This problem asks:

Given: Two protein strings s and t in FASTA format (each of length at most 1000 aa).

Return: The maximum alignment score between s and t. Use: The BLOSUM62 scoring matrix. Linear gap penalty equal to 5 (i.e., a cost of -5 is assessed for each gap symbol).

References

  1. Alignment scores
  2. Sequence alignment scoring functions
  3. Blocks Substitution Matrix (BLOSUM)
  4. Global alignments
  5. BLOSUM62 scoring matrix
  6. Gap penalties

Restating the problem

I’m going to get two protein strings.
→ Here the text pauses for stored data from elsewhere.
import Summits.CriticalPhenomena.PercolationContinuityZ3.Theorems.PercNearOneGluingNoHeavyLowerTailSwitchRelaxK4R27A
import Summits.CriticalPhenomena.PercolationContinuityZ3.Theorems.PercNearOneGluingNoHeavyLowerTailSwitchRelaxK4R27B1
import Summits.CriticalPhenomena.PercolationContinuityZ3.Theorems.PercNearOneGluingNoHeavyLowerTailSwitchRelaxK4R27B2
import Summits.CriticalPhenomena.PercolationContinuityZ3.Theorems.PercNearOneGluingNoHeavyLowerTailSwitchRelaxK4R27C
import Summits.CriticalPhenomena.PercolationContinuityZ3.Theorems.PercNearOneGluingNoHeavyLowerTailSwitchRelaxK4R27D1
import Summits.CriticalPhenomena.PercolationContinuityZ3.Theorems.PercNearOneGluingNoHeavyLowerTailSwitchRelaxK4R27D2
import Summits.CriticalPhenomena.PercolationContinuityZ3.Theorems.PercNearOneGluingNoHeavyLowerTailSwitchRelaxK4R27E
import Summits.CriticalPhenomena.PercolationContinuityZ3.Theorems.PercNearOneGluingNoHeavyLowerTailSwitchRelaxK4R27F
import Summits.CriticalPhenomena.PercolationContinuityZ3.Theorems.PercNearOneGluingNoHeavyLowerTailSwitchRelaxK4R27G
import Summits.CriticalPhenomena.PercolationContinuityZ3.Theorems.PercNearOneGluingNoHeavyLowerTailSwitchRelaxK4R27H
import Summits.CriticalPhenomena.PercolationContinuityZ3.Theorems.PercNearOneGluingNoHeavyLowerTailSwitchRelaxK4R27I1
import Summits.CriticalPhenomena.PercolationContinuityZ3.Theorems.PercNearOneGluingNoHeavyLowerTailSwitchRelaxK4R27I2
import Summits.CriticalPhenomena.PercolationContinuityZ3.Theorems.PercNearOneGluingNoHeavyLowerTailSwitchRelaxK4R27J1
import Summits.CriticalPhenomena.PercolationContinuityZ3.Theorems.PercNearOneGluingNoHeavyLowerTailSwitchRelaxK4R27J2
import Summits.CriticalPhenomena.PercolationContinuityZ3.Theorems.PercNearOneGluingNoHeavyLowerTailSwitchRelaxK4R27K1
import Summits.CriticalPhenomena.PercolationContinuityZ3.Theorems.PercNearOneGluingNoHeavyLowerTailSwitchRelaxK4R27K2
import Summits.CriticalPhenomena.PercolationContinuityZ3.Theorems.PercNearOneGluingNoHeavyLowerTailSwitchRelaxK4R27L
import Summits.CriticalPhenomena.PercolationContinuityZ3.Theorems.PercNearOneGluingNoHeavyLowerTailSwitchRelaxK4R27M
import Summits.CriticalPhenomena.PercolationContinuityZ3.Theorems.PercNearOneGluingNoHeavyLowerTailSwitchRelaxK4R27N
import Summits.CriticalPhenomena.PercolationContinuityZ3.Theorems.PercNearOneGluingNoHeavyLowerTailSwitchRelaxK4R27O
import Summits.CriticalPhenomena.PercolationContinuityZ3.Theorems.PercNearOneGluingNoHeavyLowerTailSwitchRelaxQuarticFamily
import Summits.CriticalPhenomena.PercolationContinuityZ3.Theorems.PercNearOneGluingNoHeavyLowerTailSwitchRelaxFinc24Measure
import Summits.CriticalPhenomena.PercolationContinuityZ3.Theorems.PercNearOneGluingNoHeavyLowerTailSwitchRelaxIncDictionary
import Summits.CriticalPhenomena.PercolationContinuityZ3.Theorems.PercNearOneGluingNoHeavyLowerTailSwitchRelaxK4R11Measure
import Summits.CriticalPhenomena.PercolationContinuityZ3.Theorems.PercNearOneGluingNoHeavyLowerTailSwitchRelaxK4R12Measure
import Summits.CriticalPhenomena.PercolationContinuityZ3.Theorems.PercNearOneGluingNoHeavyLowerTailSwitchRelaxK4R23Measure
import Summits.CriticalPhenomena.PercolationContinuityZ3.Theorems.PercNearOneGluingNoHeavyLowerTailSwitchRelaxK4R3Measure
import Literature.Probability.LatticeModels.SahiFourthOrderCorrelation
import Mathlib.Tactic.Linarith
import HarnessLib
I need to calculate their BLOSUM62 alignment score.

Solution steps

I installed the Biopython Pairwise Aligner and read the documentation to set the parameters as shown here:

aligner = Align.PairwiseAligner()
aligner.substitution_matrix = substitution_matrices.load("BLOSUM62")
aligner.open_gap_score = -5
aligner.extend_gap_score = -5
alignments = aligner.align(s, t)
print(alignments[0].score)

This configuration returned a correct result on challenge dataset.

Post-solution notes

Challenges solved so far: 65

How many people solved this before me: 934

Most recent solve before me: 16 days ago

Time spent on challenge: 40 minutes

Most time-consuming facet: reading the Biopython Aligner documentation

Solutions from others: Many solvers wrote their own alignment algorithms.

Closing thoughts: I could modify my existing edit distance algorithm to keep track of the alignment score, but I’m deciding not to do that for now. Maybe I’ll come back later and write that code. For now, I’m satisfied with my solution that uses Biopython.